Please repeat, from the entries that follow, the lines from the one containing "are the only" through the one containing "form of hcp**" exactly, adding nothing.

SOURCE MATERIAL section start

import Summits.HubbardSuperconductivity.HubbardSuperconductivity.Theorems.AnisotropyChordTransferFibre3N1RowL2N00964

/-!
# Route `AnisotropyChord` / H0 rotor rung, LEVEL 2 row `N₁`: the cell `ν ∈ [0.000964, 0.001157]`, `a ∈ [0, 0.3]`

One cell of the ∀L ≥ 128 kernel certificate of the (KT-1″) trial-gap bound (piece A, stmt-HubbardSuperconductivity-23918), on the
column `colN00964` (brackets certified in `…N1RowL2N00964`): ★ `cellN00964A0000_n1 : n1CellCheckC colN00964 a₁ a₂ 2 (51/100) (30, 6) = true`
(the staged `RExpr` cell check of p2 g4–g5, one `decide`, ≈ 3 min), whence ★★ `trialGap_cellN00964A0000`: for every `L ≥ 128` and every
ground two-magnon profile with `ν = λ₂/θ² ∈ [241/250000, 1157/1000000]` and `a = Δf(x̂) ∈ [0, 3/10]`:  `(51/100)·U ≤ N₁`
(`…N1RowCellSound.trialGap_of_cellCheck`).  Compiled-evaluator forecast of the certified ratio on this cell: see the proposal note.
Generated by p2 g5's cells/mkfiles.py (HOME/hubbard-h0-rotor-p2/cells/).
Prover seat `hubbard-h0-rotor-p2` g5; helper for piece A = stmt-HubbardSuperconductivity-23918 of rung 19089
(`--supports`, helper class).  Nothing here proves superconductivity in the Hubbard model; one kernel-certified piece of ONE
conditional reduction (the GM₃ ∀L certificate, Level-2 row `N₁`); the rotor TARGET as originally worded stays FALSE (g15 verdict).
Mathlib + the tree only; no sorry.
-/

set_option linter.dupNamespace false
set_option autoImplicit false

open Literature.Analysis.ValidatedNumerics

namespace Summit.HubbardSuperconductivity.HubbardSuperconductivity.Theorems.AnisotropyChord.Transfer.Fibre3.L2.N1

/-- ★ the staged `RExpr` cell check passes with `cmin = 51/100` on `a ∈ [0, 3/10]` over the column `colN00964`. -/
theorem cellN00964A0000_n1 : n1CellCheckC colN00964 ((0 : ℚ) / 1) ((3 : ℚ) / 10) 2 ((51 : ℚ) / 100) (30, 6) = true := by
  decide +kernel

/-- ★★ on this cell, for EVERY `L ≥ 128` and every ground profile: `(51/100)·U ≤ N₁`. -/
theorem trialGap_cellN00964A0000 (L : ℕ) [NeZero L] (hL : 128 ≤ L) {Δ lam2 : ℝ} {f : Tor L → ℝ} (hΔ0 : 0 ≤ Δ) (hΔ1 : Δ < 1)
    (hf : IsGroundTwoMagnon L Δ lam2 f)
    (hν1 : (964 : ℝ) / 1000000 ≤ lam2 / (2 * Real.pi / L) ^ 2) (hν2 : lam2 / (2 * Real.pi / L) ^ 2 ≤ (1157 : ℝ) / 1000000)
    (ha1 : ((0 : ℝ) / 1) ≤ Δ * f (K1 L)) (ha2 : Δ * f (K1 L) ≤ ((3 : ℝ) / 10)) :
    ((51 : ℝ) / 100) * Uunit L Δ f ≤ trialGapN1 L Δ f := by
  have h := trialGap_of_cellCheck L colN00964 ((0 : ℚ) / 1) ((3 : ℚ) / 10) ((51 : ℚ) / 100) (30, 6) cellN00964A0000_n1 colN00964_check hL hΔ0 hΔ1 hf
    (by simpa [colN00964] using hν1) (by simpa [colN00964] using hν2) (by push_cast; simpa using ha1) (by push_cast; simpa using ha2)
  simpa using h

end Summit.HubbardSuperconductivity.HubbardSuperconductivity.Theorems.AnisotropyChord.Transfer.Fibre3.L2.N1
import Mathlib.Data.Int.Interval
import Mathlib.Data.Set.Card
import Literature.Barriers.AtomisticToContinuum.ShortRangeStackingBlindness
import HarnessLib

/-!
# The first shells of the hexagonal close packing: proof of `ConwaySloane1999_hcpShells`

This file discharges the named fact `ConwaySloane1999_hcpShells` of
`ShortRangeStackingBlindness.lean`. It is the hcp companion of
`ShortRangeStackingBlindnessProofs.lean`, which proves `ConwaySloane1999_fccShells` by the same
method (there the distance form is the norm form of the lattice `A₃ ≅ D₃`; hcp is not a lattice,
and its distance form carries the parity-dependent letter shift described below).

The source is Conway–Sloane, *Sphere Packings, Lattices and Groups*, Ch. 4 §6.5 eq. (73) and
Table 4.6: with minimal norm `1` the theta series of the hexagonal close packing begins
`1 + 12q + 6q² + 2q^{8/3} + 18q³ + 12q^{11/3} + 6q⁴ + ⋯`, i.e. `N(1) = 12`, `N(2) = 6`,
`N(8/3) = 2`, `N(3) = 18`, `N(11/3) = 12`, `N(4) = 6` and `N(m) = 0` for the other `m ≤ 4`.
The vendored statement: around every point of `hcpStacking 1 √(2/3)` (the stacking `…ABAB…` of
triangular layers at the ideal spacing, nearest-neighbour distance `1`) there are exactly
`12, 6, 2, 18, 12, 6` points of the stacking at distances `1, √2, √(8/3), √3, √(11/3), 2`, and
no other distance `≤ 2` occurs. Proved here as `ConwaySloane1999_hcpShells_holds` (axioms
`propext`, `Classical.choice`, `Quot.sound`); no statement is changed and no definition is
introduced.

## Method

Elementary enumeration, as in `BarlowCoordination.lean` (which does the first shell for every
Barlow stacking). For `x = barlowPos 1 √(2/3) alternatingHagg k i j` and the point with offsets
`t = (K, P, Q)`, `y = barlowPos 1 √(2/3) alternatingHagg (k - K) (i - P) (j - Q)`, the tree's
`twelve_mul_dist_barlowPos_sq` reads `12 · dist(x, y)² = 3(2P + Q + Λ)² + (3Q + Λ)² + 8K²` with
the letter shift `Λ = L(k) − L(k − K)`; for the alternating Hägg sequence (`L(m) = 0` for even
`m`, `1` for odd `m`, `haggLabel_alternating`) `Λ = 0` for even `K` and `Λ = σ`, `σ = -1` resp.
`+1` according as `k` is even resp. odd, for odd `K` (`haggLabel_alternating_sub_sub`,
`twelve_mul_dist_sq_hcp`). A value `≤ 48` of this integer form forces
`(K, P, Q) ∈ [-2, 2] × [-3, 3] × [-2, 2]` (`hcpShellForm_mem_box`), and on that box, for both
signs `σ`, the level sets `12, 24, 32, 36, 44, 48` (`dist² = 1, 2, 8/3, 3, 11/3, 4`) have
`12, 6, 2, 18, 12, 6` elements and `0, 12, 24, 32, 36, 44, 48` are the only values `≤ 48` — a
finite check by `decide` (`hcpShellForm_decide`). Since `t ↦ y` is injective (uniform
discreteness, `le_dist_barlowPos`), each shell `hcpStacking ∩ sphere x r`, `r ≤ 2`, is in
bijection with the level set `12 r²` (`hcp_inter_sphere_eq_image`, `ncard_hcp_inter_sphere`).

Layer by layer (for the reader; the proof does not use this decomposition): in its own layer
(`K = 0`) a point of the triangular lattice has `6, 6, 6` points at `dist² = 1, 3, 4`; the two
adjacent layers (`|K| = 1`) contribute `3 + 3` points at `dist² = 1`, `3 + 3` at `2` and
`6 + 6` at `3`; the layers `K = ±2`, vertically aligned with layer `k` in hcp, contribute
`1 + 1` points at `dist² = 8/3` (height `2h = √(8/3)`) and `6 + 6` at `11/3`.

## References

* J. H. Conway, N. J. A. Sloane, *Sphere Packings, Lattices and Groups*, 3rd ed., Grundlehren
  290, Springer 1999: Ch. 4 §6.5 "The hexagonal close-packing", eq. (73) and Table 4.6
  (p. 114); Ch. 1 §1.3 (the layer sequence `…abab…` produces hcp).
-/

noncomputable section

open Literature.MathematicalPhysics.StatisticalMechanics

namespace Literature.Barriers.AtomisticToContinuum

/-! ## The distance form of hcp -/

/-- **Letter shifts of hcp.** For the alternating Hägg sequence (labels `0, 1, 0, 1, …`,
`haggLabel_alternating`) the letter shift `L(k) − L(k − K)` between layer `k` and layer `k − K`
is `0` for even `K`, and for odd `K` it is `-1` if `k` is even, `+1` if `k` is odd. [folklore] -/
theorem haggLabel_alternating_sub_sub (k K : ℤ) :
    haggLabel alternatingHagg k - haggLabel alternatingHagg (k - K) =
      if K % 2 = 0 then 0 else if k % 2 = 0 then -1 else 1 := by
  rw [haggLabel_alternating, haggLabel_alternating]
  simp only [Int.even_iff]
  split_ifs <;> omega

/-- **The distance form of hcp** (nearest-neighbour distance `1`, layer spacing `√(2/3)`): for
`x = barlowPos 1 √(2/3) alternatingHagg k i j` and the point with offsets `t = (K, P, Q)`,
`12 · dist² = 3(2P + Q + Λ)² + (3Q + Λ)² + 8K²` with the letter shift `Λ` of
`haggLabel_alternating_sub_sub` (from `twelve_mul_dist_barlowPos_sq`). [folklore] -/
theorem twelve_mul_dist_sq_hcp (k i j : ℤ) (t : ℤ × ℤ × ℤ) :
    12 * dist (barlowPos 1 (√(2 / 3)) alternatingHagg k i j)
        (barlowPos 1 (√(2 / 3)) alternatingHagg (k - t.1) (i - t.2.1) (j - t.2.2)) ^ 2 =
      ((3 * (2 * t.2.1 + t.2.2 + (if t.1 % 2 = 0 then 0 else if k % 2 = 0 then -1 else 1)) ^ 2 +
          (3 * t.2.2 + (if t.1 % 2 = 0 then 0 else if k % 2 = 0 then -1 else 1)) ^ 2 +
          8 * t.1 ^ 2 : ℤ) : ℝ) := by
  have hh : (√(2 / 3) : ℝ) ^ 2 = 2 / 3 * 1 ^ 2 := by
    rw [Real.sq_sqrt (by norm_num)]; norm_num
  rw [twelve_mul_dist_barlowPos_sq hh alternatingHagg, haggLabel_alternating_sub_sub, one_pow,
    one_mul]
  simp only [sub_sub_cancel]

/-- The offset parametrisation `(K, P, Q) ↦ barlowPos 1 √(2/3) alternatingHagg (k-K) (i-P) (j-Q)`
of hcp around a point is injective (uniform discreteness `le_dist_barlowPos`). [folklore] -/
theorem hcp_offset_injective (k i j : ℤ) :
    Function.Injective fun t : ℤ × ℤ × ℤ =>
      barlowPos 1 (√(2 / 3)) alternatingHagg (k - t.1) (i - t.2.1) (j - t.2.2) := by
  intro t t' heq
  by_contra hne
  have hne' : (k - t.1, i - t.2.1, j - t.2.2) ≠ (k - t'.1, i - t'.2.1, j - t'.2.2) := by
    intro h0
    simp only [Prod.mk.injEq] at h0
    exact hne (Prod.ext (by omega) (Prod.ext (by omega) (by omega)))
  have hle := le_dist_barlowPos 1 (√(2 / 3)) alternatingHagg zero_le_one (Real.sqrt_nonneg _) hne'
  have heq' : barlowPos 1 (√(2 / 3)) alternatingHagg (k - t.1) (i - t.2.1) (j - t.2.2) =
      barlowPos 1 (√(2 / 3)) alternatingHagg (k - t'.1) (i - t'.2.1) (j - t'.2.2) := heq
  rw [heq', dist_self] at hle
  have hpos : (0 : ℝ) < min 1 (√(2 / 3)) := lt_min one_pos (Real.sqrt_pos.2 (by norm_num))
  linarith

/-! ## The integer side: bounds and the finite check -/

/-- **A value `≤ 48` of the distance form lies in the box** `|K| ≤ 2`, `|P| ≤ 3`, `|Q| ≤ 2`
(`8K² ≤ 48`, `(3Q + Λ)² ≤ 48`, `3(2P + Q + Λ)² ≤ 48` with `|Λ| ≤ 1`). [folklore] -/
theorem hcpShellForm_mem_box {σ : ℤ} (hσ : σ = 1 ∨ σ = -1) {t : ℤ × ℤ × ℤ}
    (ht : 3 * (2 * t.2.1 + t.2.2 + (if t.1 % 2 = 0 then 0 else σ)) ^ 2 +
        (3 * t.2.2 + (if t.1 % 2 = 0 then 0 else σ)) ^ 2 + 8 * t.1 ^ 2 ≤ 48) :
    t ∈ Finset.Icc (-2 : ℤ) 2 ×ˢ Finset.Icc (-3 : ℤ) 3 ×ˢ Finset.Icc (-2 : ℤ) 2 := by
  obtain ⟨K, P, Q⟩ := t
  dsimp only at ht
  have hΛ : -1 ≤ (if K % 2 = 0 then (0 : ℤ) else σ) ∧ (if K % 2 = 0 then (0 : ℤ) else σ) ≤ 1 := by
    split_ifs <;> omega
  generalize (if K % 2 = 0 then (0 : ℤ) else σ) = Λ at ht hΛ
  have h1 : K ^ 2 ≤ 6 := by nlinarith [sq_nonneg (2 * P + Q + Λ), sq_nonneg (3 * Q + Λ)]
  have h2 : (3 * Q + Λ) ^ 2 ≤ 48 := by nlinarith [sq_nonneg (2 * P + Q + Λ), sq_nonneg K]
  have h3 : (2 * P + Q + Λ) ^ 2 ≤ 16 := by nlinarith [sq_nonneg (3 * Q + Λ), sq_nonneg K]
  have hK : -2 ≤ K ∧ K ≤ 2 := by constructor <;> nlinarith
  have hQ : -6 ≤ 3 * Q + Λ ∧ 3 * Q + Λ ≤ 6 := by constructor <;> nlinarith
  have hP : -4 ≤ 2 * P + Q + Λ ∧ 2 * P + Q + Λ ≤ 4 := by constructor <;> nlinarith
  simp only [Finset.mem_product, Finset.mem_Icc]
  omega

/-- **The finite check** (by `decide`), for both signs `σ = ±1` of the odd-layer letter shift:
on the box `[-2, 2] × [-3, 3] × [-2, 2]` the level sets `12, 24, 32, 36, 44, 48` of the distance
form `3(2P + Q + Λ)² + (3Q + Λ)² + 8K²` (`Λ = 0` for even `K`, `σ` for odd `K`) have
`12, 6, 2, 18, 12, 6` elements — the entries `N(1), N(2), N(8/3), N(3), N(11/3), N(4)` of
Conway–Sloane's Table 4.6 — and `0, 12, 24, 32, 36, 44, 48` are its only values `≤ 48` there
(the zeros of Table 4.6 below `m = 4`). [folklore] -/
theorem hcpShellForm_decide :
    ∀ σ ∈ ({1, -1} : Finset ℤ),
      (∀ Nc ∈ ({((12 : ℤ), (12 : ℕ)), (24, 6), (32, 2), (36, 18), (44, 12), (48, 6)} :
          Finset (ℤ × ℕ)),
        ((Finset.Icc (-2 : ℤ) 2 ×ˢ Finset.Icc (-3 : ℤ) 3 ×ˢ Finset.Icc (-2 : ℤ) 2).filter
            (fun t : ℤ × ℤ × ℤ =>
              3 * (2 * t.2.1 + t.2.2 + (if t.1 % 2 = 0 then 0 else σ)) ^ 2 +
                (3 * t.2.2 + (if t.1 % 2 = 0 then 0 else σ)) ^ 2 + 8 * t.1 ^ 2 = Nc.1)).card =
          Nc.2) ∧
      ∀ t ∈ Finset.Icc (-2 : ℤ) 2 ×ˢ Finset.Icc (-3 : ℤ) 3 ×ˢ Finset.Icc (-2 : ℤ) 2,
        3 * (2 * t.2.1 + t.2.2 + (if t.1 % 2 = 0 then 0 else σ)) ^ 2 +
            (3 * t.2.2 + (if t.1 % 2 = 0 then 0 else σ)) ^ 2 + 8 * t.1 ^ 2 ≤ 48 →
          3 * (2 * t.2.1 + t.2.2 + (if t.1 % 2 = 0 then 0 else σ)) ^ 2 +
              (3 * t.2.2 + (if t.1 % 2 = 0 then 0 else σ)) ^ 2 + 8 * t.1 ^ 2 ∈
            ({0, 12, 24, 32, 36, 44, 48} : Finset ℤ) := by
  decide +kernel

/-! ## Shells of hcp as images of level sets -/

/-- **The shell of radius `r` about a point of hcp is the offset image of the level set `12 r²`
of the distance form** (`0 ≤ r`, `12 r² = N`). [folklore] -/
theorem hcp_inter_sphere_eq_image (k i j : ℤ) {r : ℝ} (hr : 0 ≤ r) {N : ℤ}
    (hN : 12 * r ^ 2 = (N : ℝ)) :
    hcpStacking 1 (√(2 / 3)) ∩ Metric.sphere (barlowPos 1 (√(2 / 3)) alternatingHagg k i j) r =
      (fun t : ℤ × ℤ × ℤ =>
          barlowPos 1 (√(2 / 3)) alternatingHagg (k - t.1) (i - t.2.1) (j - t.2.2)) ''
        {t |
          3 * (2 * t.2.1 + t.2.2 + (if t.1 % 2 = 0 then 0 else if k % 2 = 0 then -1 else 1)) ^ 2 +
              (3 * t.2.2 + (if t.1 % 2 = 0 then 0 else if k % 2 = 0 then -1 else 1)) ^ 2 +
            8 * t.1 ^ 2 = N} := by
  ext y
  simp only [Set.mem_inter_iff, Metric.mem_sphere, Set.mem_image, Set.mem_setOf_eq]
  constructor
  · rintro ⟨⟨k', i', j', rfl⟩, hy⟩
    refine ⟨(k - k', i - i', j - j'), ?_, ?_⟩
    · have h12 := twelve_mul_dist_sq_hcp k i j (k - k', i - i', j - j')
      dsimp only at h12 ⊢
      simp only [sub_sub_cancel] at h12
      rw [dist_comm] at hy
      rw [hy, hN] at h12
      exact_mod_cast h12.symm
    · simp only [sub_sub_cancel]
  · rintro ⟨t, ht, rfl⟩
    refine ⟨barlowPos_mem _ _ _, ?_⟩
    have h12 := twelve_mul_dist_sq_hcp k i j t
    rw [ht] at h12
    rw [dist_comm]
    have h2 : dist (barlowPos 1 (√(2 / 3)) alternatingHagg k i j)
        (barlowPos 1 (√(2 / 3)) alternatingHagg (k - t.1) (i - t.2.1) (j - t.2.2)) ^ 2 = r ^ 2 := by
      linarith
    exact (sq_eq_sq₀ dist_nonneg hr).1 h2

/-- **Shell cardinalities of hcp are level-set cardinalities of the distance form**: for
`0 ≤ r`, `12 r² = N ≤ 48`, the number of points of `hcpStacking 1 √(2/3)` at distance `r` from
`barlowPos 1 √(2/3) alternatingHagg k i j` is the number of box points on the level set `N`.
[folklore] -/
theorem ncard_hcp_inter_sphere (k i j : ℤ) {r : ℝ} (hr : 0 ≤ r) {N : ℤ}
    (hN : 12 * r ^ 2 = (N : ℝ)) (hN48 : N ≤ 48) :
    (hcpStacking 1 (√(2 / 3)) ∩
        Metric.sphere (barlowPos 1 (√(2 / 3)) alternatingHagg k i j) r).ncard =
      ((Finset.Icc (-2 : ℤ) 2 ×ˢ Finset.Icc (-3 : ℤ) 3 ×ˢ Finset.Icc (-2 : ℤ) 2).filter
          (fun t : ℤ × ℤ × ℤ =>
            3 * (2 * t.2.1 + t.2.2 + (if t.1 % 2 = 0 then 0 else if k % 2 = 0 then -1 else 1)) ^ 2 +
                (3 * t.2.2 + (if t.1 % 2 = 0 then 0 else if k % 2 = 0 then -1 else 1)) ^ 2 +
              8 * t.1 ^ 2 = N)).card := by
  rw [hcp_inter_sphere_eq_image k i j hr hN,
    Set.ncard_image_of_injective _ (hcp_offset_injective k i j), ← Set.ncard_coe_finset]
  have hσ : (if k % 2 = 0 then (-1 : ℤ) else 1) = 1 ∨ (if k % 2 = 0 then (-1 : ℤ) else 1) = -1 := by
    split_ifs <;> simp
  congr 1
  ext t
  simp only [Set.mem_setOf_eq, Finset.coe_filter]
  exact ⟨fun h => ⟨hcpShellForm_mem_box hσ (h.trans_le hN48), h⟩, And.right⟩

/-- **The distances `≤ 2` that occur in hcp.** If `12 d² ` is a value of the distance form and
`0 ≤ d ≤ 2`, then `d ∈ {0, 1, √2, √(8/3), √3, √(11/3), 2}`. [folklore] -/
theorem hcpShellForm_values {σ : ℤ} (hσ : σ = 1 ∨ σ = -1) {K P Q : ℤ} {d : ℝ} (hd0 : 0 ≤ d)
    (hd : d ≤ 2)
    (h12 : 12 * d ^ 2 = ((3 * (2 * P + Q + (if K % 2 = 0 then 0 else σ)) ^ 2 +
      (3 * Q + (if K % 2 = 0 then 0 else σ)) ^ 2 + 8 * K ^ 2 : ℤ) : ℝ)) :
    d ∈ ({0, 1, √2, √(8 / 3), √3, √(11 / 3), 2} : Set ℝ) := by
  have hσ' : σ ∈ ({1, -1} : Finset ℤ) := by rcases hσ with rfl | rfl <;> decide
  generalize hF : (3 * (2 * P + Q + (if K % 2 = 0 then 0 else σ)) ^ 2 +
      (3 * Q + (if K % 2 = 0 then 0 else σ)) ^ 2 + 8 * K ^ 2 : ℤ) = F at h12
  have hF48 : F ≤ 48 := by
    have : (F : ℝ) ≤ 48 := by rw [← h12]; nlinarith
    exact_mod_cast this
  have hmem : (K, P, Q) ∈ Finset.Icc (-2 : ℤ) 2 ×ˢ Finset.Icc (-3 : ℤ) 3 ×ˢ Finset.Icc (-2 : ℤ) 2 :=
    hcpShellForm_mem_box hσ (by dsimp only; rw [hF]; exact hF48)
  have hv := (hcpShellForm_decide σ hσ').2 (K, P, Q) hmem (by dsimp only; rw [hF]; exact hF48)
  dsimp only at hv
  rw [hF] at hv
  simp only [Finset.mem_insert, Finset.mem_singleton] at hv
  have hd' : d = √((F : ℝ) / 12) := by
    rw [← h12, mul_div_cancel_left₀ _ (by norm_num : (12 : ℝ) ≠ 0), Real.sqrt_sq hd0]
  rw [hd']
  rcases hv with rfl | rfl | rfl | rfl | rfl | rfl | rfl
  · rw [show ((0 : ℤ) : ℝ) / 12 = 0 by norm_num, Real.sqrt_zero]; simp
  · rw [show ((12 : ℤ) : ℝ) / 12 = 1 by norm_num, Real.sqrt_one]; simp
  · rw [show ((24 : ℤ) : ℝ) / 12 = 2 by norm_num]; simp
  · rw [show ((32 : ℤ) : ℝ) / 12 = 8 / 3 by norm_num]; simp
  · rw [show ((36 : ℤ) : ℝ) / 12 = 3 by norm_num]; simp
  · rw [show ((44 : ℤ) : ℝ) / 12 = 11 / 3 by norm_num]; simp
  · rw [show ((48 : ℤ) : ℝ) / 12 = 2 ^ 2 by norm_num, Real.sqrt_sq zero_le_two]; simp

/-! ## The theorem -/

/-- **Proof of `ConwaySloane1999_hcpShells`** (Conway–Sloane, Ch. 4 §6.5 (73), Table 4.6): around
every point of `hcpStacking 1 √(2/3)` there are exactly `12, 6, 2, 18, 12, 6` points of the
stacking at distances `1, √2, √(8/3), √3, √(11/3), 2`, and every distance `≤ 2` between points of
the stacking is one of `0, 1, √2, √(8/3), √3, √(11/3), 2`.
[cite: ConwaySloane1999, Ch. 4 §6.5 (73) and Table 4.6] -/
theorem ConwaySloane1999_hcpShells_holds : ConwaySloane1999_hcpShells := by
  rintro x ⟨k, i, j, rfl⟩
  have hσ : (if k % 2 = 0 then (-1 : ℤ) else 1) ∈ ({1, -1} : Finset ℤ) := by
    split_ifs <;> decide
  have hσ' :
      (if k % 2 = 0 then (-1 : ℤ) else 1) = 1 ∨ (if k % 2 = 0 then (-1 : ℤ) else 1) = -1 := by
    split_ifs <;> simp
  obtain ⟨hcard, -⟩ := hcpShellForm_decide _ hσ
  have h2 : (12 : ℝ) * √2 ^ 2 = ((24 : ℤ) : ℝ) := by rw [Real.sq_sqrt (by norm_num)]; norm_num
  have h83 : (12 : ℝ) * √(8 / 3) ^ 2 = ((32 : ℤ) : ℝ) := by
    rw [Real.sq_sqrt (by norm_num)]; norm_num
  have h3 : (12 : ℝ) * √3 ^ 2 = ((36 : ℤ) : ℝ) := by rw [Real.sq_sqrt (by norm_num)]; norm_num
  have h113 : (12 : ℝ) * √(11 / 3) ^ 2 = ((44 : ℤ) : ℝ) := by
    rw [Real.sq_sqrt (by norm_num)]; norm_num
  refine ⟨?_, ?_, ?_, ?_, ?_, ?_, ?_⟩
  · rw [ncard_hcp_inter_sphere k i j zero_le_one (N := 12) (by norm_num) (by norm_num)]
    exact hcard (12, 12) (by decide)
  · rw [ncard_hcp_inter_sphere k i j (Real.sqrt_nonneg _) h2 (by norm_num)]
    exact hcard (24, 6) (by decide)
  · rw [ncard_hcp_inter_sphere k i j (Real.sqrt_nonneg _) h83 (by norm_num)]
    exact hcard (32, 2) (by decide)
  · rw [ncard_hcp_inter_sphere k i j (Real.sqrt_nonneg _) h3 (by norm_num)]
    exact hcard (36, 18) (by decide)
  · rw [ncard_hcp_inter_sphere k i j (Real.sqrt_nonneg _) h113 (by norm_num)]
    exact hcard (44, 12) (by decide)
  · rw [ncard_hcp_inter_sphere k i j zero_le_two (N := 48) (by norm_num) le_rfl]
    exact hcard (48, 6) (by decide)
  · rintro y ⟨k', i', j', rfl⟩ hd
    have h12 := twelve_mul_dist_sq_hcp k i j (k - k', i - i', j - j')
    dsimp only at h12
    simp only [sub_sub_cancel] at h12
    exact hcpShellForm_values hσ' dist_nonneg hd h12

end Literature.Barriers.AtomisticToContinuum

end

SOURCE MATERIAL section end

*EXERCISE SOLUTION*.
`12, 6, 2, 18, 12, 6` elements and `0, 12, 24, 32, 36, 44, 48` are the only values `≤ 48` — a
finite check by `decide` (`hcpShellForm_decide`). Since `t ↦ y` is injective (uniform
discreteness, `le_dist_barlowPos`), each shell `hcpStacking ∩ sphere x r`, `r ≤ 2`, is in
bijection with the level set `12 r²` (`hcp_inter_sphere_eq_image`, `ncard_hcp_inter_sphere`).

Layer by layer (for the reader; the proof does not use this decomposition): in its own layer
(`K = 0`) a point of the triangular lattice has `6, 6, 6` points at `dist² = 1, 3, 4`; the two
adjacent layers (`|K| = 1`) contribute `3 + 3` points at `dist² = 1`, `3 + 3` at `2` and
`6 + 6` at `3`; the layers `K = ±2`, vertically aligned with layer `k` in hcp, contribute
`1 + 1` points at `dist² = 8/3` (height `2h = √(8/3)`) and `6 + 6` at `11/3`.

## References

* J. H. Conway, N. J. A. Sloane, *Sphere Packings, Lattices and Groups*, 3rd ed., Grundlehren
  290, Springer 1999: Ch. 4 §6.5 "The hexagonal close-packing", eq. (73) and Table 4.6
  (p. 114); Ch. 1 §1.3 (the layer sequence `…abab…` produces hcp).
-/

noncomputable section

open Literature.MathematicalPhysics.StatisticalMechanics

namespace Literature.Barriers.AtomisticToContinuum

/-! ## The distance form of hcp -/

/-- **Letter shifts of hcp.** For the alternating Hägg sequence (labels `0, 1, 0, 1, …`,
`haggLabel_alternating`) the letter shift `L(k) − L(k − K)` between layer `k` and layer `k − K`
is `0` for even `K`, and for odd `K` it is `-1` if `k` is even, `+1` if `k` is odd. [folklore] -/
theorem haggLabel_alternating_sub_sub (k K : ℤ) :
    haggLabel alternatingHagg k - haggLabel alternatingHagg (k - K) =
      if K % 2 = 0 then 0 else if k % 2 = 0 then -1 else 1 := by
  rw [haggLabel_alternating, haggLabel_alternating]
  simp only [Int.even_iff]
  split_ifs <;> omega

/-- **The distance form of hcp** (nearest-neighbour distance `1`, layer spacing `√(2/3)`): for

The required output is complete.